Podczas naszego pobytu w Sopocie odbywał się na molo festiwal bluesa. Większej frajdy nie mogli mi zrobić. Ja organicznie kocham bluesa, ale kiedy posłuchałam młodych kapel startujących w konkursie stwierdziłam, że to, co oni wywrzaskują do mikrofonów, niewiele ma wspólnego z bluesem. Przynajmniej takim, jaki ja znam i kocham. Jednak organizatorzy zapowiedzieli perełkę, czyli występ zespołu „Dżem”!

No – tu jestem w domu. To znam, to lubię! Okazało się, że takich wariatów jak ja nie jest wiele w naszym towarzystwie. Do końca koncertu zostało nas tylko troje: Dodi, Sławek i ja. A koncert zakończył się około 3.00 nad ranem. Tego nie da się opowiedzieć. Na scenie młody solista „Dżemu” – Maciek, godny następca niezapomnianego śp. Ryśka Rydla – leciał „whisky, moja żono” i „czerwony jak cegła” – a my razem z nim! Powrót do czasów studenckich, kiedy darłam się w Krakowie razem z „Dżemem”; dwadzieścia  lat wstąpiło się jak sweterek wyprany w zbyt ciepłej wodzie. Czułam się znów młoda i wolna.

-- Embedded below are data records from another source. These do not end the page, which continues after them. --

import Literature.Analysis.FluidPDE.TaoH1AlmostRegularForced
import Literature.Analysis.FluidPDE.TaoH1AlmostRegularForcedScheme
import Literature.Analysis.FluidPDE.LerayEnstrophyAPrioriForced
import Literature.Analysis.FluidPDE.TaoForcedFiniteEnergyLerayHopfL2
import Literature.Analysis.FluidPDE.NSSerrinUniquenessForced
import Literature.Analysis.FluidPDE.ClassicalSolutionGlue
import Literature.Analysis.FluidPDE.ClayForceTimeShift
import Literature.Analysis.FluidPDE.TaoH1APrioriForced
import Literature.Analysis.FluidPDE.LimitLerayHopfForced
import Literature.Analysis.FluidPDE.LerayHopfRestartForced
import Literature.Analysis.FluidPDE.MollifiedH1Data
import Literature.Analysis.FluidPDE.SmoothRepresentative
import HarnessLib

/-!
# Tao 2013, Theorem 5.4 (ii) for `H¹` data WITH FORCING: assembly from the full-slab smooth
# existence theory

Analysis/FluidPDE proof file (no named facts, no definitions). We prove the REDUCTION
`tao2011_forced_H1_local_almost_regular_of_fullSlab`: the forced smooth existence theory ON THE
WHOLE SLAB with Tao's printed `L¹_t H¹_x` lifespan (hypothesis `hP5`, the statement of the tree's
forthcoming `smooth_existence_forced_fullSlab`, itself a consequence of the theorem
`tao2011_smooth_local_existence_forced_holds` = Tao 2013, Thm. 5.4 (ii)+(iv) WITH force) implies
the `H¹` statement `tao2011_forced_H1_local_almost_regular` (`TaoH1AlmostRegularForced.lean`;
Tao 2013, Thm. 5.4 (ii) with Lemma 5.5 / Thm. 5.4 (iii)–(iv), force of the Clay class: an `H¹`
datum with `‖u₀‖²_{H¹} ≤ A`, a force with `‖f‖_{L¹_t H¹_x} ≤ B` and `(√A + B)⁴T ≤ cν³` launch a
Leray–Hopf solution of the FORCED system on `[0, T)` which is `H¹`-regular on `[0, T]` and
classical of Tao's class on every `[τ, T]`, `τ > 0`).

The proof is the forced twin of `tao2011_H1_local_almost_regular_of_smooth_local_existence`
(`TaoH1AlmostRegularAssembly.lean`): mollify the datum (`MollifiedH1Data.lean`, force-free), solve
classically on `[0, T]` with the common force `f` (hypothesis `hP5`), bound the enstrophies by the
forced a priori bound (`exists_leray_enstrophy_apriori_forced`, smallness `(√A + B)⁴T ≤ cν³`) and
the energies by Tao's Lemma 8.1 WITH force (`tao2011_forced_finiteEnergy_energyBound_holds`:
`‖u(t)‖₂ ≲ ‖u(0)‖₂ + ‖f‖_{L¹_t L²_x}` — the sharp form is needed, the restart below has to stay
inside the printed lifespan), get uniform bounds of all orders at positive times
(`tao2011_quantitative_regularity_clayForce`, Lemma 5.5 WITH force) and the uniform `L²`-Cauchy
property (`uniform_cauchy_of_stability_forced`, the common force cancelling in differences), pass
to the Leray–Hopf limit WITH force (`exists_isLerayHopfOn_of_uniform_cauchy_forced`), and recover
smoothness for positive times by restarting THE FULL-SLAB THEORY (`hP5` again, for the shifted
Clay force `f(· + s)`) from a smooth representative of a slice at an a.e. good time
(`IsLerayHopfOn.ae_isLerayHopfOn_restart_forced`, `exists_smooth_h1_rep`) and forced weak–strong
uniqueness (a private copy of the tree's `exists_classical_rep_of_restart_clayForce`). `H¹`-regularity at `t = 0⁺` is the
force-free `isH1RegularOn_of_rep`, fed with the forced cubic enstrophy inequality
(`exists_enstrophy_cubic_ineq_forced`: `∫|∇uⁿ(t)|² ≤ ∫|∇uⁿ(0)|² + L t`).

Design note. Both existence calls go through the `L¹_t H¹_x`-lifespan statement `hP5`, never
through the sup-form smallness `(A + B_∞ T)⁴T ≤ cν³` of `tao2011_smooth_local_existence_forced`:
the printed hypothesis of Thm. 5.4 (ii) does not control `B_∞ = sup_t ‖f(t)‖_{H¹}`.

## References

* T. Tao, Localisation and compactness properties of the Navier–Stokes global regularity problem,
  Anal. PDE 6 (2013) 25–107 = arXiv:1108.1165, Thm. 5.4 (i)–(v), Lemma 5.5, Prop. 5.6, Lemma 8.1
  — all printed WITH the forcing term. [Tao2011]
* J. C. Robinson, J. L. Rodrigo, W. Sadowski, *The three-dimensional Navier–Stokes equations*,
  CUP 2016, Thm. 6.8, Cor. 6.9, Thm. 7.3, Thm. 8.17. [RobinsonRodrigoSadowski2016]
-/

noncomputable section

Sanatorium jest olbrzymie, dziesięć pięter kuracjuszy. Ale z tego tylko około czterdzieści osób w wieku „produkcyjnym”, czyli nasz turnus kondycyjny. Z tej liczby około dwadzieścia osób trzyma się razem. Stanowimy zgraną paczkę, mimo że poznaliśmy się kilka dni temu. Silną grupę stanowią piloci ze Straży Granicznej, inteligentni faceci na poziomie. Większość z nich przyjechała samochodami, my też mamy naszą „Felę”, więc w czasie wolnym od zabiegów robimy wypady do Gdańska, Gdyni, na Hel. Zwiedzamy ile się da.

A wieczorami lecimy „Pod Żagle” lub do „Parkowej” posłuchać muzyki.

Próbowaliśmy wkomponować się naszą grupą w wieczorki „rozpoznawcze” w naszym sanatorium, ale odpuściliśmy po pierwszym razie. Niestety większość kuracjuszy jest w wieku odbiegającym znacznie od średniej naszego wieku – i dysharmonia jest wyraźnie wyczuwalna. Nawet, jeśli chodzi o odzież wierzchnią! Nasze dziewczyny oczywiście w portkach i adidasach – panie w krynolinach, sylwestrowych kreacjach, kapiących srebrem i złotem. Fryzury na sztywno i but na szpilce. A my? Prosto ze spaceru po plaży!

To się po prostu gryzło! Daliśmy sobie spokój z przebojami Miecia Fogga.

Mamy też w swojej grupie świetnego gitarzystę. Andrzejek z Bydgoszczy instrument przywiózł ze sobą. To, co z nim wyprawia przechodzi ludzkie pojęcie. To nie takie brzdąkanie przy watrze na obozie zuchów. To czysta poezja śpiewana. Ma chłopak talent! I gitara wyraźnie go lubi.

Żal było wyjeżdżać. Tylko dwa tygodnie – a jednak aż dwa tygodnie.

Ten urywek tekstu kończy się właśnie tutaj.